• [Problem to solve] Here is a listing. Set it down again exactly.
================
/-! ## §2 The scalar Rolle step for the twisted quotient `x^{-e} · f / a` -/

/-- **Rolle for the operator `x·d/dx − e` on a gap.**  Let `f, a` be real polynomials, `f ≠ 0`,
`e` real, and `0 < x < y` two zeros of `f` such that `a` has no zero on `[x, y]`.  Then the
residual `P = X·(f′a − fa′) − e·fa` (which is `a² x^{e+1} · (x^{-e} f/a)′` on `(0, ∞)`) has a
root in `(x, y)` and is not the zero polynomial (if it were, `x^{-e} f/a` would be constant,
hence `f ≡ 0` near `x`). [folklore] -/
theorem exists_mem_roots_residual_of_gap (f a : ℝ[X]) (e : ℝ) (hf : f ≠ 0) {x y : ℝ}
    (hx : 0 < x) (hxy : x < y) (hfx : f.eval x = 0) (hfy : f.eval y = 0)
    (ha : ∀ t ∈ Set.Icc x y, a.eval t ≠ 0) :
    ∃ c ∈ Set.Ioo x y,
      c ∈ (X * (derivative f * a - f * derivative a) - C e * (f * a)).roots := by
  set P : ℝ[X] := X * (derivative f * a - f * derivative a) - C e * (f * a) with hP
  set r : ℝ → ℝ := fun t => t ^ (-e) * (f.eval t / a.eval t) with hr
  -- the derivative of the twisted quotient is `t^{-e-1} · P(t) / a(t)²`
  have hderiv : ∀ t, 0 < t → a.eval t ≠ 0 →
      HasDerivAt r (t ^ (-e - 1) / (a.eval t) ^ 2 * P.eval t) t := by
    intro t ht hat
    have h1 : HasDerivAt (fun s : ℝ => s ^ (-e)) ((-e) * t ^ (-e - 1)) t :=
      Real.hasDerivAt_rpow_const (Or.inl ht.ne')
    have h2 : HasDerivAt (fun s => f.eval s / a.eval s)
        (((derivative f).eval t * a.eval t - f.eval t * (derivative a).eval t) / (a.eval t) ^ 2) t :=
      (f.hasDerivAt t).div (a.hasDerivAt t) hat
    refine (h1.mul h2).congr_deriv ?_
    have hte : t ^ (-e) = t ^ (-e - 1) * t := by
      rw [← Real.rpow_add_one ht.ne']
      ring_nf
    simp only [hP, eval_sub, eval_mul, eval_X, eval_C]
    rw [hte]
    field_simp
    ring
  have hcont : ContinuousOn r (Set.Icc x y) := fun t ht =>
    (hderiv t (hx.trans_le ht.1) (ha t ht)).continuousAt.continuousWithinAt
  have hrx : r x = 0 := by simp [hr, hfx]
  have hry : r y = 0 := by simp [hr, hfy]
  obtain ⟨c, hc, hc0⟩ := exists_hasDerivAt_eq_zero hxy hcont (hrx.trans hry.symm)
    (fun t ht => hderiv t (hx.trans ht.1) (ha t (Set.Ioo_subset_Icc_self ht)))
  have hc_pos : 0 < c := hx.trans hc.1
  have hac : a.eval c ≠ 0 := ha c (Set.Ioo_subset_Icc_self hc)
  have hPc : P.eval c = 0 := by
    have h1 : c ^ (-e - 1) / (a.eval c) ^ 2 ≠ 0 :=
      div_ne_zero (Real.rpow_pos_of_pos hc_pos _).ne' (pow_ne_zero 2 hac)
    rcases mul_eq_zero.mp hc0 with h | h
    · exact absurd h h1
    · exact h
  by_cases hP0 : P = 0
  · -- degenerate case: `r′ ≡ 0` on `(x, y)`, so `r ≡ r x = 0` there and `f` vanishes on `(x, y)`
    exfalso
    apply hf
    apply Polynomial.eq_zero_of_infinite_isRoot
    refine Set.Infinite.mono ?_ (Set.Ioo_infinite hxy)
    intro t ht
    have ht' : x < t ∧ t < y := ht
    have ht0 : 0 < t := hx.trans ht'.1
    have hat : a.eval t ≠ 0 := ha t (Set.Ioo_subset_Icc_self ht)
    obtain ⟨ξ, -, hξeq⟩ := exists_hasDerivAt_eq_slope r
      (fun s => s ^ (-e - 1) / (a.eval s) ^ 2 * P.eval s) ht'.1
      (hcont.mono (Set.Icc_subset_Icc_right ht'.2.le))
      (fun s hs => hderiv s (hx.trans hs.1) (ha s ⟨hs.1.le, hs.2.le.trans ht'.2.le⟩))
    have hslope : (r t - r x) / (t - x) = 0 := by
      rw [← hξeq, hP0, eval_zero, mul_zero]
    have htx : t - x ≠ 0 := sub_ne_zero.mpr ht'.1.ne'
    have hrt : r t = 0 := by
      rcases div_eq_zero_iff.mp hslope with h | h
      · rwa [hrx, sub_zero] at h
      · exact absurd h htx
    have hte : (t : ℝ) ^ (-e) ≠ 0 := (Real.rpow_pos_of_pos ht0 _).ne'
    have hft : f.eval t = 0 := by
      rcases mul_eq_zero.mp hrt with h | h
      · exact absurd h hte
      · rcases div_eq_zero_iff.mp h with h | h
        · exact h
        · exact absurd h hat
    exact hft
  · exact ⟨c, hc, (Polynomial.mem_roots hP0).mpr hPc⟩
================
• [Written answer]
/-! ## §2 The scalar Rolle step for the twisted quotient `x^{-e} · f / a` -/

/-- **Rolle for the operator `x·d/dx − e` on a gap.**  Let `f, a` be real polynomials, `f ≠ 0`,
`e` real, and `0 < x < y` two zeros of `f` such that `a` has no zero on `[x, y]`.  Then the
residual `P = X·(f′a − fa′) − e·fa` (which is `a² x^{e+1} · (x^{-e} f/a)′` on `(0, ∞)`) has a
root in `(x, y)` and is not the zero polynomial (if it were, `x^{-e} f/a` would be constant,
hence `f ≡ 0` near `x`). [folklore] -/
theorem exists_mem_roots_residual_of_gap (f a : ℝ[X]) (e : ℝ) (hf : f ≠ 0) {x y : ℝ}
    (hx : 0 < x) (hxy : x < y) (hfx : f.eval x = 0) (hfy : f.eval y = 0)
    (ha : ∀ t ∈ Set.Icc x y, a.eval t ≠ 0) :
    ∃ c ∈ Set.Ioo x y,
      c ∈ (X * (derivative f * a - f * derivative a) - C e * (f * a)).roots := by
  set P : ℝ[X] := X * (derivative f * a - f * derivative a) - C e * (f * a) with hP
  set r : ℝ → ℝ := fun t => t ^ (-e) * (f.eval t / a.eval t) with hr
  -- the derivative of the twisted quotient is `t^{-e-1} · P(t) / a(t)²`
  have hderiv : ∀ t, 0 < t → a.eval t ≠ 0 →
      HasDerivAt r (t ^ (-e - 1) / (a.eval t) ^ 2 * P.eval t) t := by
    intro t ht hat
    have h1 : HasDerivAt (fun s : ℝ => s ^ (-e)) ((-e) * t ^ (-e - 1)) t :=
      Real.hasDerivAt_rpow_const (Or.inl ht.ne')
    have h2 : HasDerivAt (fun s => f.eval s / a.eval s)
        (((derivative f).eval t * a.eval t - f.eval t * (derivative a).eval t) / (a.eval t) ^ 2) t :=
      (f.hasDerivAt t).div (a.hasDerivAt t) hat
    refine (h1.mul h2).congr_deriv ?_
    have hte : t ^ (-e) = t ^ (-e - 1) * t := by
      rw [← Real.rpow_add_one ht.ne']
      ring_nf
    simp only [hP, eval_sub, eval_mul, eval_X, eval_C]
    rw [hte]
    field_simp
    ring
  have hcont : ContinuousOn r (Set.Icc x y) := fun t ht =>
    (hderiv t (hx.trans_le ht.1) (ha t ht)).continuousAt.continuousWithinAt
  have hrx : r x = 0 := by simp [hr, hfx]
  have hry : r y = 0 := by simp [hr, hfy]
  obtain ⟨c, hc, hc0⟩ := exists_hasDerivAt_eq_zero hxy hcont (hrx.trans hry.symm)
    (fun t ht => hderiv t (hx.trans ht.1) (ha t (Set.Ioo_subset_Icc_self ht)))
  have hc_pos : 0 < c := hx.trans hc.1
  have hac : a.eval c ≠ 0 := ha c (Set.Ioo_subset_Icc_self hc)
  have hPc : P.eval c = 0 := by
    have h1 : c ^ (-e - 1) / (a.eval c) ^ 2 ≠ 0 :=
      div_ne_zero (Real.rpow_pos_of_pos hc_pos _).ne' (pow_ne_zero 2 hac)
    rcases mul_eq_zero.mp hc0 with h | h
    · exact absurd h h1
    · exact h
  by_cases hP0 : P = 0
  · -- degenerate case: `r′ ≡ 0` on `(x, y)`, so `r ≡ r x = 0` there and `f` vanishes on `(x, y)`
    exfalso
    apply hf
    apply Polynomial.eq_zero_of_infinite_isRoot
    refine Set.Infinite.mono ?_ (Set.Ioo_infinite hxy)
    intro t ht
    have ht' : x < t ∧ t < y := ht
    have ht0 : 0 < t := hx.trans ht'.1
    have hat : a.eval t ≠ 0 := ha t (Set.Ioo_subset_Icc_self ht)
    obtain ⟨ξ, -, hξeq⟩ := exists_hasDerivAt_eq_slope r
      (fun s => s ^ (-e - 1) / (a.eval s) ^ 2 * P.eval s) ht'.1
      (hcont.mono (Set.Icc_subset_Icc_right ht'.2.le))
      (fun s hs => hderiv s (hx.trans hs.1) (ha s ⟨hs.1.le, hs.2.le.trans ht'.2.le⟩))
    have hslope : (r t - r x) / (t - x) = 0 := by
      rw [← hξeq, hP0, eval_zero, mul_zero]
    have htx : t - x ≠ 0 := sub_ne_zero.mpr ht'.1.ne'
    have hrt : r t = 0 := by
      rcases div_eq_zero_iff.mp hslope with h | h
      · rwa [hrx, sub_zero] at h
      · exact absurd h htx
    have hte : (t : ℝ) ^ (-e) ≠ 0 := (Real.rpow_pos_of_pos ht0 _).ne'
    have hft : f.eval t = 0 := by
      rcases mul_eq_zero.mp hrt with h | h
      · exact absurd h hte
      · rcases div_eq_zero_iff.mp h with h | h
        · exact h
        · exact absurd h hat
    exact hft
  · exact ⟨c, hc, (Polynomial.mem_roots hP0).mpr hPc⟩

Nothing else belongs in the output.